Non-GAAP Measures Definitions
The Company uses certain additional GAAP financial measures within the financial statements and this document that are not defined terms under IFRS to assess performance. Management believes that these measures provide useful supplemental information to investors, and provide the reader a more accurate reflection of our industry. These financial measures are computed on a consistent basis for each reporting period and include Funds provided by operations, Operating income and Operating income - net percentage or Operating margin. These additional GAAP measures are identified and defined as follows:
“Funds provided by operations” is used by management and investors to analyze the funds generated by Trinidad’s principal business activities prior to consideration of working capital, which is primarily made up of highly liquid balances. This balance is reported in the Consolidated Statements of Cash Flows included in the cash provided by operating activities section.

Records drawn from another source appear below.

import Literature.Geometry.Riemannian.AlmostNonnegativeCurvatureSmoothingProofs
import Literature.Geometry.Riemannian.ConstantCurvature
import Literature.Geometry.Lorentzian.IsometryProofs
import Literature.Geometry.Lorentzian.LeviCivitaProofs
import Literature.Geometry.Lorentzian.LeviCivitaCurvature
import Mathlib.Geometry.Manifold.LocalDiffeomorph
import HarnessLib

/-!
# Transport of the compact constant-curvature blow-up limit back to `M`
(stub `stub_transfer` of line `margerin-cone-hamilton-rails`, crux
`EntropyRung.ChangGurskyYang`, item stmt-SmoothPoincare4-10834)

STUB 4f of the line (last step of the blow-up / round-limit endgame for STUB 4
`stub_pinchedFlowConvergence`). The pointed Cheeger–Gromov limit `(N, h)` of the rescaled flow on
the closed connected 4-manifold `M` comes with an increasing open exhaustion `U n` of `N` and
comparison maps `φ n : N → M` which are injective `C^∞` local diffeomorphisms ON `U n`
(Morgan–Tian 2007, Def. 5.3). When `N` is COMPACT (stub `stub_roundRecognition`) and `h` has
constant sectional curvature `k`, the metric is transported to `M`:

1. `N` compact, `U n` open and increasing with `⋃ U n = N` ⇒ `U n = N` for some `n`
   (`IsCompact.elim_directed_cover`);
2. then `φ n` is an injective `C^∞` local diffeomorphism of all of `N`; its range is open
   (invariance of domain for local diffeomorphisms, `IsLocalDiffeomorph.isOpen_range`) and compact,
   hence closed in the Hausdorff space `M`, hence all of the connected space `M`
   (`IsClopen.eq_univ`); so `φ n` is bijective and `IsLocalDiffeomorph.diffeomorphOfBijective`
   makes it a diffeomorphism `Φ : N ≃ₘ M`;
3. `g' := (Φ⁻¹)^* h` (`PseudoRiemannianMetric.comap`, smoothness of the pullback
   `contMDiff_pullbackBilin_holds`) is Riemannian (`IsRiemannian.comap`) and has constant sectional
   curvature `k`, because local isometries preserve the curvature tensor (O'Neill 1983, Ch. 3,
   Prop. 3.59 = the tree's `riemann_comap_apply` / `curvatureForm_comap_leviCivita`):
   `hasConstantSectionalCurvature_comap` below, the companion of the tree's
   `hasConstantSectionalCurvature_of_comap_of_surjective` (`ConstantCurvatureDescent.lean`) in the
   easy direction.

References: B. O'Neill, *Semi-Riemannian geometry* (1983), Ch. 3, Prop. 3.59, Cor. 3.60–3.61
[ONeill1983]; J. M. Lee, *Introduction to Riemannian Manifolds*, 2nd ed. (2018), Prop. 8.36
[Lee2018]; J. Morgan, G. Tian, *Ricci flow and the Poincaré conjecture* (2007), Def. 5.3
[MorganTian2007].
-/

noncomputable section

-- every `Summit.SmoothPoincare4.SmoothPoincare4.…` name repeats the summit = sub-problem segment (D-0017 layout)
set_option linter.dupNamespace false

open Set Function Module
open scoped Manifold ContDiff Topology

namespace Summit.SmoothPoincare4.SmoothPoincare4.Theorems.MargerinRails

open Literature.Geometry.Riemannian
open Literature.Geometry.Lorentzian Literature.Geometry.Lorentzian.PseudoRiemannianMetric

/-! ## Constant sectional curvature pulls back along equidimensional immersions -/

section Comap

variable {E : Type*} [NormedAddCommGroup E] [NormedSpace ℝ E] {H : Type*} [TopologicalSpace H]
  {I : ModelWithCorners ℝ E H} {M : Type*} [TopologicalSpace M] [ChartedSpace H M]
  [IsManifold I ∞ M]
  {E' : Type*} [NormedAddCommGroup E'] [NormedSpace ℝ E'] {H' : Type*} [TopologicalSpace H']
  {I' : ModelWithCorners ℝ E' H'} {N : Type*} [TopologicalSpace N] [ChartedSpace H' N]
  [IsManifold I' ∞ N]
  [FiniteDimensional ℝ E] [FiniteDimensional ℝ E'] [CompleteSpace E] [CompleteSpace E']
  (g : PseudoRiemannianMetric I ∞ E (TangentSpace I : M → Type _))
  {Φ : N → M} (hpb : contMDiff_pullbackBilin I M I' N ∞) (hΦ : ContMDiff I' I (∞ + 1) Φ)
  (hΦ' : ∀ u, Function.Injective (mfderiv I' I Φ u))
  (hdim : Module.finrank ℝ E' = Module.finrank ℝ E)

/-- **Constant sectional curvature is preserved by pullback along a local isometry** (O'Neill
1983, Ch. 3, Prop. 3.59: local isometries preserve the curvature tensor; Lee 2018, Prop. 8.36 for
the words). If `Φ : N → M` is an equidimensional `C^∞` immersion and `g` has constant sectional
curvature `c`, then so has `Φ^*g = g.comap … Φ …`: for every Levi-Civita connection `cov` of
`Φ^*g`, `Rm^{Φ^*g, cov} = Rm^{Φ^*g}` (`IsLeviCivita.curvature_eq_riemann`), and
`Rm^{Φ^*g}_u(X, Y, Z, W) = Rm^g_{Φ u}(dΦ X, dΦ Y, dΦ Z, dΦ W)`
(`curvatureForm_comap_leviCivita`, from `riemann_comap_apply`), while
`(Φ^*g)_u(X, Y) = g_{Φ u}(dΦ X, dΦ Y)` by definition.
[cite: ONeill1983, Ch. 3, Prop. 3.59] -/
theorem hasConstantSectionalCurvature_comap {c : ℝ} (h : g.HasConstantSectionalCurvature c) :
    (g.comap hpb Φ hΦ hΦ' hdim).HasConstantSectionalCurvature c := by
  intro cov hcov
  haveI := g.hasLeviCivita
  haveI := (g.comap hpb Φ hΦ hΦ' hdim).hasLeviCivita
  have h2 : (2 : ℕ∞ω) ≤ ∞ := WithTop.coe_le_coe.mpr le_top
  intro u X Y Z W
  have hLC :
      (g.comap hpb Φ hΦ hΦ' hdim).IsLeviCivita (g.comap hpb Φ hΦ hΦ' hdim).leviCivita :=
    isLeviCivita_leviCivita_holds (g := g.comap hpb Φ hΦ hΦ' hdim)
  have hcf : (g.comap hpb Φ hΦ hΦ' hdim).curvatureForm cov u X Y Z W =
      (g.comap hpb Φ hΦ hΦ' hdim).curvatureForm (g.comap hpb Φ hΦ hΦ' hdim).leviCivita
        u X Y Z W := by
    rw [curvatureForm, curvatureForm, hcov.curvature_eq_riemann h2, hLC.curvature_eq_riemann h2]
  rw [hcf, g.curvatureForm_comap_leviCivita hpb hΦ hΦ' hdim u X Y Z W,
    (h _ (isLeviCivita_leviCivita_holds (g := g))).curvatureForm_eq]
  simp only [val_comap, Literature.Geometry.Lorentzian.pullbackBilin_apply]

end Comap

/-! ## An increasing open exhaustion of a compact space stabilises -/

/-- On a compact space an increasing sequence of open sets covering the space is eventually the
whole space (a finite subcover of a directed cover is dominated by one member). [folklore] -/
theorem exists_eq_univ_of_monotone_iUnion_eq_univ {X : Type*} [TopologicalSpace X]
    [CompactSpace X] {U : ℕ → Set X} (hUo : ∀ n, IsOpen (U n)) (hmono : Monotone U)
    (hcov : (⋃ n, U n) = univ) : ∃ n, U n = univ := by
  have hdir : Directed (· ⊆ ·) U := fun i j ↦
    ⟨max i j, hmono (le_max_left i j), hmono (le_max_right i j)⟩
  obtain ⟨n, hn⟩ := isCompact_univ.elim_directed_cover U hUo hcov.symm.subset hdir
  exact ⟨n, eq_univ_of_univ_subset hn⟩

/-! ## A local diffeomorphism of a compact manifold into a connected one is onto -/

section Diffeo

variable {E : Type*} [NormedAddCommGroup E] [NormedSpace ℝ E] {H : Type*} [TopologicalSpace H]
  {I : ModelWithCorners ℝ E H} {M : Type*} [TopologicalSpace M] [ChartedSpace H M]
  {E' : Type*} [NormedAddCommGroup E'] [NormedSpace ℝ E'] {H' : Type*} [TopologicalSpace H']
  {I' : ModelWithCorners ℝ E' H'} {N : Type*} [TopologicalSpace N] [ChartedSpace H' N]
  {n : ℕ∞ω}

/-- **A local diffeomorphism from a nonempty compact space to a connected Hausdorff space is
surjective**: its range is open (local diffeomorphisms are open maps) and compact, hence closed,
hence everything. [folklore] -/
theorem surjective_of_isLocalDiffeomorph [CompactSpace N] [Nonempty N] [T2Space M]
    [ConnectedSpace M] {f : N → M} (hf : IsLocalDiffeomorph I' I n f) : Surjective f := by
  have hclopen : IsClopen (range f) :=
    ⟨(isCompact_range hf.contMDiff.continuous).isClosed, hf.isOpen_range⟩
  exact range_eq_univ.mp (hclopen.eq_univ (range_nonempty f))

end Diffeo

/-! ## The stub -/

/-- **STUB 4f — TRANSPORT OF THE COMPACT CONSTANT-CURVATURE LIMIT TO `M`.** If the pointed limit
`(N, h)` (Riemannian, constant sectional curvature `k`) of the blow-up sequence is compact, then
the exhaustion `U n` (open, increasing, `⋃ U n = N`) stabilises at some `U n = N`
(`exists_eq_univ_of_monotone_iUnion_eq_univ`), the comparison map `φ n : N → M` is then an
injective `C^∞` local diffeomorphism of all of `N`
(`isLocalDiffeomorph_iff_isLocalDiffeomorphOn_univ`) onto an open-and-compact, hence clopen,
hence total subset of the connected Hausdorff `M`
(`surjective_of_isLocalDiffeomorph`), so a diffeomorphism `Φ : N ≃ₘ M`
(`IsLocalDiffeomorph.diffeomorphOfBijective`), and `g' := (Φ⁻¹)^* h`
(`PseudoRiemannianMetric.comap`, `contMDiff_pullbackBilin_holds`) is a Riemannian metric on `M`
(`IsRiemannian.comap`) of constant sectional curvature `k` (`hasConstantSectionalCurvature_comap`,
O'Neill 1983, Ch. 3, Prop. 3.59). [cite: ONeill1983, Ch. 3, Prop. 3.59]
[cite: MorganTian2007, Def. 5.3] -/
theorem stub_transfer :
    ∀ (M : Type) [TopologicalSpace M] [T2Space M] [SecondCountableTopology M]
      [ChartedSpace (EuclideanSpace ℝ (Fin 4)) M] [IsManifold (𝓡 4) ∞ M] [ConnectedSpace M]
      (N : Type) [TopologicalSpace N] [T2Space N] [SecondCountableTopology N]
      [ChartedSpace (EuclideanSpace ℝ (Fin 4)) N] [IsManifold (𝓡 4) ∞ N] [CompactSpace N] [Nonempty N]
      (h : PseudoRiemannianMetric (𝓡 4) ∞ (EuclideanSpace ℝ (Fin 4)) (TangentSpace (𝓡 4) : N → Type _))
      (k : ℝ), h.IsRiemannian → h.HasConstantSectionalCurvature k →
      ∀ (U : ℕ → Set N) (φ : ℕ → N → M), (∀ n, IsOpen (U n)) → Monotone U → (⋃ n, U n) = univ →
        (∀ n, IsLocalDiffeomorphOn (𝓡 4) (𝓡 4) ∞ (φ n) (U n)) → (∀ n, InjOn (φ n) (U n)) →
        ∃ g' : PseudoRiemannianMetric (𝓡 4) ∞ (EuclideanSpace ℝ (Fin 4)) (TangentSpace (𝓡 4) : M → Type _),
          g'.IsRiemannian ∧ g'.HasConstantSectionalCurvature k := by
  intro M _ _ _ _ _ _ N _ _ _ _ _ _ _ h k hh hk U φ hUo hmono hcov hloc hinj
  -- (i) the exhaustion stabilises
  obtain ⟨n, hn⟩ := exists_eq_univ_of_monotone_iUnion_eq_univ hUo hmono hcov
  -- (ii) `φ n` is a bijective local diffeomorphism of all of `N`, hence a diffeomorphism
  have hφ : IsLocalDiffeomorph (𝓡 4) (𝓡 4) ∞ (φ n) := by
    rw [isLocalDiffeomorph_iff_isLocalDiffeomorphOn_univ, ← hn]
    exact hloc n
  have hbij : Bijective (φ n) :=
    ⟨injOn_univ.mp (hn ▸ hinj n), surjective_of_isLocalDiffeomorph hφ⟩
  set Ψ : M ≃ₘ^∞⟮𝓡 4, 𝓡 4⟯ N := (hφ.diffeomorphOfBijective hbij).symm
  -- (iii) transport `h` along `Ψ = Φ⁻¹ : M → N`
  have hΨs : ContMDiff (𝓡 4) (𝓡 4) (∞ + 1) Ψ :=
    Ψ.contMDiff.of_le (by exact_mod_cast le_top)
  have hΨi : ∀ x, Injective (mfderiv (𝓡 4) (𝓡 4) Ψ x) := injective_mfderiv_diffeomorph Ψ
  exact ⟨h.comap contMDiff_pullbackBilin_holds Ψ hΨs hΨi rfl,
    hh.comap contMDiff_pullbackBilin_holds hΨs hΨi rfl,
    hasConstantSectionalCurvature_comap h contMDiff_pullbackBilin_holds hΨs hΨi rfl hk⟩

end Summit.SmoothPoincare4.SmoothPoincare4.Theorems.MargerinRails

end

“Operating income” is used by management and investors to analyze overall and segmented operating performance. Operating income is not intended to represent an alternative to net earnings or other measures of financial performance calculated in accordance with IFRS. Operating income is calculated from the consolidated statements of operations and comprehensive income (loss) and from the segmented information contained in the notes to the consolidated financial statements. Operating income is defined as revenue less operating expenses.
“Operating income - net percentage” or “operating margin” is used by management and investors to analyze overall and segmented operating performance excluding third party recovery and third party costs, as well as inter-segment revenue and inter-segment operating costs, as these revenues and expenses do not have an effect on consolidated net earnings. Operating income - net percentage is calculated from the
consolidated statements of operations and comprehensive income (loss) and from the segmented information in the notes to the consolidated financial statements. Operating income - net percentage is defined as operating income less third party G&A expenses divided by revenue net of operating and G&A third party costs.